Chocolate in my Purrnutbutter
The mysterious case of a Spike Protein encoded Plasmid
This week I was alerted to a very interesting Twitter thread that showcased a BioProject in NCBI that contained sequenced Pseudomonas aeruginosa genomes collected from patients in China. P.aeruginosa is an organism that often infects Cystic Fibrosis patients lungs. Since cystic fibrosis patients often seek out medical cannabis licenses, some jurisdictions demand P.aeruginosa qPCR testing for cannabis flowers. As a result, our team at Medicinal Genomics have sequenced a lot of P.aeruginosa genomes and we’ve never found a plasmid with a spike protein in them.
The article that stimulated a great Twitter discussion on this spike protein plasmid is shown below. The conversation is much more cordial when the threat of censorship is lifted from the participants.
The collection date in NCBI is 2019 but the submission dates into NCBI are 2022?
From the article posted in the twitter thread above.

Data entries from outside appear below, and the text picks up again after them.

import Literature.NumberTheory.Transcendental.FischlerRivoalCorollary1OfAndreBasis
import HarnessLib

/-!
# André's structure theorem for Э-functions at `z = 1` (named fact), and Fischler–Rivoal's Corollary 1 from it

Topic `Literature/NumberTheory/Transcendental`. Decomposition (librarian `fact-decompose`,
2026-08-16) of the XL named fact `FischlerRivoal2024_corollary1` (`FischlerRivoalCorollary1.lean`:
Fischler–Rivoal, J. Number Theory 261 (2024), Cor. 1 — under their Conjecture 2,
`∫₀^∞ (t+α)^s e^{−t} dt ∉ ℚ̄`). Its printed proof (§5.1, Prop. 4, "analogous to the end of the proof
of [Beukers]"; §5.2) is PROVED in the tree up to one published input
(`FischlerRivoalCorollary1Proofs`, `…Reduction`, `…Operators`, `…OfAndre`, `…OfAndreBasis`:
`FischlerRivoal2024_corollary1_of_andreBasis (H) : FischlerRivoal2024_corollary1`), namely André's
structure theory of `E`-operators applied to Э-functions, which this file vendors as ONE named fact
(the hypothesis `H`, verbatim):

* Y. André, *Séries Gevrey de type arithmétique, I*, Ann. of Math. 151 (2000):
  **Thm. 4.6** (p. 725) « Soit `f(z)` une Э-fonction (ou plus généralement un élément holonome de
  `NGA{z}₊₁`). Alors `f(1/z)` est solution d'un `E`-opérateur. » and **Thm. 4.3 (i)** (structure des
  `E`-opérateurs, pp. 721–722) « Soit `Φ ∈ K[z, d/dz]` un `E`-opérateur … (i) `Φ` n'a que deux
  singularités : `0` et `∞` », where (footnote 2, p. 707) « une singularité est dite triviale si
  l'opérateur différentiel y admet une base de solutions holomorphes ». Hence: for every Э-function
  `𝔤`, some non-zero `Φ ∈ ℚ̄[x, d/dx]` annihilates `𝔤(1/x)` and admits at `x = 1` a basis of
  `ord Φ` holomorphic solutions. In the variable `z = 1/x` (which fixes the point `1` and carries
  `ℂ[x, d/dx]` into `ℂ[z, z⁻¹, d/dz]`, cleared of denominators) and on Taylor expansions at
  `z = 1` this is the statement `Andre2000_antiESeries_trivialSingularity_one` below — the form in
  which Fischler–Rivoal use it (§5.1, Prop. 4: "all solutions of `Ly = 0` are holomorphic … at `ξ`",
  `ξ = 1`; FR 2018, Amer. J. Math. 140, §4.3 for the reduction to `ξ = 1`).

`FischlerRivoal2024_corollary1_holds_of` is the decomposition assembly (one child; everything else
of the printed proof is already a theorem of the tree). No other definition.

## References

* [Andre2000GevreyI] Y. André, Ann. of Math. 151 (2000) 705–740: Thm. 4.2 (p. 721), Thm. 4.3 (i)
  (pp. 721–722), Thm. 4.6 (p. 725), footnote 2 (p. 707).
* [FischlerRivoal2024] S. Fischler, T. Rivoal, J. Number Theory 261 (2024), §1 Cor. 1, §5.1
  Prop. 4, §5.2.
-/

noncomputable section

open Finset Complex
open scoped Nat

namespace Literature.NumberTheory.Transcendental

open Literature.Barriers.Schanuel Polynomial

/-- NAMED FACT — **André 2000, Thm. 4.6 with Thm. 4.3 (i): the differential equation of an
Э-function has only a trivial singularity at `z = 1`.** For every Э-function `𝔤 = ∑ n!·bₙ zⁿ`
(`antiESeries b`, `b` a strict `E`-coefficient sequence) there are `m` and polynomials
`Λ₀, …, Λ_m ∈ ℂ[z]`, `Λ_m ≠ 0`, such that `Λ = ∑_{k ≤ m} Λ_k(z) ∂ᵏ` annihilates `𝔤` in `ℂ⟦z⟧`
and admits, at `z = 1`, `m` solutions `y₁, …, y_m ∈ ℂ⟦z − 1⟧` linearly independent over `ℂ`
(written in `t = z − 1`: `∑_k Λ_k(t + 1) ∂ₜᵏ yᵢ = 0` in `ℂ((t))`). Printed: « Soit `f(z)` une
Э-fonction … Alors `f(1/z)` est solution d'un `E`-opérateur » (Thm. 4.6) and « `Φ` [un
`E`-opérateur] n'a que deux singularités : `0` et `∞` » (Thm. 4.3 (i)), a singularity being trivial
when the operator « y admet une base de solutions holomorphes » (footnote 2); transported from
`x = 1/z` to `z` and to Taylor series at `1`. The input of Fischler–Rivoal 2024, §5.1, Prop. 4.
[cite: Andre2000GevreyI, Thm. 4.6 (p. 725) and Thm. 4.3 (i) (pp. 721–722), footnote 2 (p. 707)]
[cite: FischlerRivoal2024, §5.1, Proposition 4] -/
def Andre2000_antiESeries_trivialSingularity_one : Prop :=
  ∀ (b : ℕ → ℂ), IsStrictEFunction b →
    ∃ (m : ℕ) (Λ : ℕ → Polynomial ℂ), Λ m ≠ 0 ∧
      (∑ k ∈ Finset.range (m + 1),
        (Λ k : PowerSeries ℂ) * (⇑(PowerSeries.derivative ℂ))^[k] (antiESeries b) = 0) ∧
      ∃ y : Fin m → PowerSeries ℂ, LinearIndependent ℂ y ∧
        ∀ i, (∑ k ∈ Finset.range (m + 1),
          ((((Λ k).comp (Polynomial.X + Polynomial.C 1) : Polynomial ℂ) : PowerSeries ℂ) :
            LaurentSeries ℂ) * (⇑(LaurentSeries.derivative ℂ))^[k] (y i : LaurentSeries ℂ)) = 0

/-- **Fischler–Rivoal 2024, Corollary 1, from André's theorem** (decomposition assembly of the
named fact `FischlerRivoal2024_corollary1`): the tree's proved
`FischlerRivoal2024_corollary1_of_andreBasis` (Beukers' method for Э-functions made formal, §5.1
Prop. 4 and §5.2 of the source). [cite: FischlerRivoal2024, Corollary 1 (§1, p. 4), §5.1 and §5.2] -/
theorem FischlerRivoal2024_corollary1_holds_of :
    Andre2000_antiESeries_trivialSingularity_one → FischlerRivoal2024_corollary1 :=
  FischlerRivoal2024_corollary1_of_andreBasis

end Literature.NumberTheory.Transcendental

end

Given the large gap in collection time to NCBI submission and the fact that this time interval traverses the Zoonosis theory born on date of SARs-CoV-2 in Dec19 , this sequence becomes pivotal to the origin debate. The spike protein is 100% identical to the amino acid sequence of C19 spike minus the 4 critical A.As in the FCS. There are some mods on the 5’ end and the 3’ end of the spike protein that are interesting. The nucleotide sequence is 73% identical to the virus and 88% identical to BNT162b2 and mRNA-1273. This implies codon optimization occurred and there is no question that this spike is man made as its in a commonly used E.coli/Mammalian expression vector.
This expression vector displays the intent of the engineer. It has 3 selectable markers used for bacteria and mammalian cells.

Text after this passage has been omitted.